> **Exercise**: Range to output from the entries below: the line containing "leaves), from the" through the line containing "The final part". Set it down exactly, ends included, nothing else.

> **Source material**:

import Mathlib
import HarnessLib
import Summits.NavierStokesRegularity.NavierStokesRegularity.Theorems.PoloidalWindowDoorPoloidalWindowRigidityUntwistedStuartTranslation
import Summits.NavierStokesRegularity.NavierStokesRegularity.Theorems.PoloidalWindowDoorPoloidalWindowRigidityUntwistedStuartBranch

/-!
# Route `PoloidalWindowDoor`, crux `PoloidalWindowRigidity` (K2, stmt-NavierStokesRegularity-19708), skeleton `lrc-jet` v5,
# stub `stub_untwisted` — brick F4-tr-d (part 2): PLANE CALCULUS OF LEAFWISE QUANTITIES AND THE TWO SEPARATIONS

Cell ns-regularity-ideate, K2 lead ns-poloidal-K2-p1 (gen 6; `--supports stmt-NavierStokesRegularity-19708`, helper; BRIEF-v5-bricks-v2 (S4)).
Continuation of `…UntwistedStuartTranslation` (part 1).  On the vertical coordinate plane `Y(t,z) = y₀ + t e_b + (z − (y₀)₂)e₂` of an untwisted germ
(`∂₂w = P(w,y₂)` on `U`), with leaf point `p(t,z) = (w(Y), z)`:
* `proportional_of_transport` — two solutions of `y′ = a(z)y` are proportional (brick F4-tr-b, restated: the module `…LinearODEUniqueness` is not buildable on the hub);
* `hasDerivAt_leaf_plane_vert`, `hasDerivAt_leaf_plane_horiz` — for a function `G` of `(w,z)` differentiable at `p`: `∂_z G(p(t,z)) = DG(p)(P(p),1)` and
  `∂_t G(p(t,z)) = ∂_b w(Y)·DG(p)(1,0)`;  `hasDerivAt_wb_z` — `∂_z ∂_b w(Y) = Pw(p)·∂_b w(Y)`;
* `eta_const` — on the Branch-2b region (`D₁ = 0` at the plane points) `η(p(t,z)) = η(p(0,z))` (`η = Pw + Ld/Λ`);
* `Qu_separation` — **`Qu(t,z)·Qu(0,z₀) = Qu(t,z₀)·Qu(0,z)`** for `Qu = Λ(p)·∂_b w(Y)` (two solutions of `y′ = η(p(0,z))·y`, brick F4-tr-b);
* `c_separation` — **`c(p(t,z))·Qu(0,z₀) = c(p(t,z₀))·Qu(0,z)`** for the leafwise second vertical derivative `c = DP(·)(P,1)` (`= ∂₂²w` on leaves), from the
  consistency relation `Λ·ċ = (Ld + ΛPw)·c` (`D₂ = 0`, a consequence of the divergence identity, its height-derivative and `D₁ = 0`).
The final part assembles (α), (β) and calls `stuartBranch_false`.

WHAT THIS IS NOT: not a claim about Navier–Stokes — calculus bookkeeping (bears_on LADDER-NS N0 via crux K2 = stmt-19708).
-/

noncomputable section

-- the summit and its single sub-problem share the name (CONVENTIONS §1), as in every Theorems file
set_option linter.dupNamespace false

namespace Summit.NavierStokesRegularity.NavierStokesRegularity.Theorems.PoloidalWindowDoorPoloidalWindowRigidityUntwistedStuartTranslation2

open Set Function Filter Topology Metric
open Summit.NavierStokesRegularity.NavierStokesRegularity.Theorems.PoloidalWindowDoorPoloidalWindowRigidityConstantShearMeans
open Summit.NavierStokesRegularity.NavierStokesRegularity.Theorems.PoloidalWindowDoorLrcModEntireLeafwiseVertical
open Summit.NavierStokesRegularity.NavierStokesRegularity.Theorems.PoloidalWindowDoorPoloidalWindowRigidityUntwistedSeparation
open Summit.NavierStokesRegularity.NavierStokesRegularity.Theorems.PoloidalWindowDoorPoloidalWindowRigidityUntwistedBracket
open Summit.NavierStokesRegularity.NavierStokesRegularity.Theorems.PoloidalWindowDoorPoloidalWindowRigidityUntwistedLogDerivatives
open Summit.NavierStokesRegularity.NavierStokesRegularity.Theorems.PoloidalWindowDoorPoloidalWindowRigidityUntwistedStuartTranslation

/-! ### Proportionality of two quantities with the same vertical logarithmic derivative -/

section LinearODE

/-- **Two solutions of the same scalar linear ODE are proportional** (multiplicative separation of variables): if `f′ = a·f` and `g′ = a·g` along the
segment `uIcc z₀ z`, `a` continuous there, then `f z · g z₀ = f z₀ · g z`.  (Grönwall uniqueness for `h := f·g(z₀) − f(z₀)·g`, which solves `h′ = a h`,
`h(z₀) = 0`.)  Same content as `…LinearODEUniqueness` (p550544), restated in bundled form here because that module's hub build is unavailable
(its importers cannot be verified). [folklore] -/
theorem proportional_of_transport {f g a : ℝ → ℝ} {z₀ z : ℝ} (ha : ContinuousOn a (uIcc z₀ z))
    (hfg : ∀ ζ ∈ uIcc z₀ z, HasDerivAt f (a ζ * f ζ) ζ ∧ HasDerivAt g (a ζ * g ζ) ζ) : f z * g z₀ = f z₀ * g z := by
  set h : ℝ → ℝ := fun ζ => f ζ * g z₀ - f z₀ * g ζ with hh
  have hderiv : ∀ ζ ∈ uIcc z₀ z, HasDerivAt h (a ζ * h ζ) ζ := by
    intro ζ hζ
    have h1 := ((hfg ζ hζ).1.mul_const (g z₀)).sub ((hfg ζ hζ).2.const_mul (f z₀))
    refine h1.congr_deriv ?_
    simp only [hh]
    ring
  have h0 : h z₀ = 0 := by simp only [hh]; ring
  -- Grönwall: `h ≡ 0` on the segment
  suffices hz : h z = 0 by simp only [hh] at hz; linarith
  obtain ⟨K, hK⟩ := (isCompact_uIcc (a := z₀) (b := z)).exists_bound_of_continuousOn ha
  have hcont : ContinuousOn h (uIcc z₀ z) := fun ζ hζ => (hderiv ζ hζ).continuousAt.continuousWithinAt
  have hbound : ∀ ζ ∈ uIcc z₀ z, ‖a ζ * h ζ‖ ≤ K * ‖h ζ‖ + 0 := by
    intro ζ hζ
    rw [norm_mul, add_zero]
    exact mul_le_mul_of_nonneg_right (hK ζ hζ) (norm_nonneg _)
  rcases le_total z₀ z with hle | hle
  · have hI : uIcc z₀ z = Icc z₀ z := uIcc_of_le hle
    have hg := norm_le_gronwallBound_of_norm_deriv_right_le (f := h) (f' := fun ζ => a ζ * h ζ) (δ := 0) (K := K) (ε := 0)
      (a := z₀) (b := z) (by rw [← hI]; exact hcont)
      (fun x hx => (hderiv x (by rw [hI]; exact Ico_subset_Icc_self hx)).hasDerivWithinAt)
      (by rw [h0, norm_zero]) (fun x hx => hbound x (by rw [hI]; exact Ico_subset_Icc_self hx)) z (right_mem_Icc.mpr hle)
    rw [gronwallBound_ε0_δ0] at hg
    exact norm_le_zero_iff.mp hg
  · have hI : uIcc z₀ z = Icc z z₀ := uIcc_of_ge hle
    set γ : ℝ → ℝ := fun τ => h (-τ) with hγ
    have hγderiv : ∀ τ ∈ Icc (-z₀) (-z), HasDerivAt γ (-(a (-τ) * h (-τ))) τ := by
      intro τ hτ
      have hmem : -τ ∈ uIcc z₀ z := by
        rw [hI]; exact ⟨by linarith [hτ.2], by linarith [hτ.1]⟩
      have h1 := (hderiv (-τ) hmem).scomp τ (hasDerivAt_neg τ)
      have h1' : HasDerivAt (fun τ' => h (-τ')) ((-1 : ℝ) • (a (-τ) * h (-τ))) τ := h1
      simpa using h1'
    have hγcont : ContinuousOn γ (Icc (-z₀) (-z)) := fun τ hτ => (hγderiv τ hτ).continuousAt.continuousWithinAt
    have hg := norm_le_gronwallBound_of_norm_deriv_right_le (f := γ) (f' := fun τ => -(a (-τ) * h (-τ))) (δ := 0) (K := K) (ε := 0)
      (a := -z₀) (b := -z) hγcont (fun x hx => (hγderiv x (Ico_subset_Icc_self hx)).hasDerivWithinAt)
      (by simp [hγ, h0]) (fun x hx => by
        have hmem : -x ∈ uIcc z₀ z := by
          rw [hI]; exact ⟨by linarith [hx.2], by linarith [hx.1]⟩
        rw [norm_neg]
        simpa [hγ] using hbound (-x) hmem) (-z) (right_mem_Icc.mpr (by linarith))
    rw [gronwallBound_ε0_δ0] at hg
    have : γ (-z) = 0 := norm_le_zero_iff.mp hg
    simpa [hγ] using this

> **Solution for this problem**:
* `c_separation` — **`c(p(t,z))·Qu(0,z₀) = c(p(t,z₀))·Qu(0,z)`** for the leafwise second vertical derivative `c = DP(·)(P,1)` (`= ∂₂²w` on leaves), from the
  consistency relation `Λ·ċ = (Ld + ΛPw)·c` (`D₂ = 0`, a consequence of the divergence identity, its height-derivative and `D₁ = 0`).
The final part assembles (α), (β) and calls `stuartBranch_false`.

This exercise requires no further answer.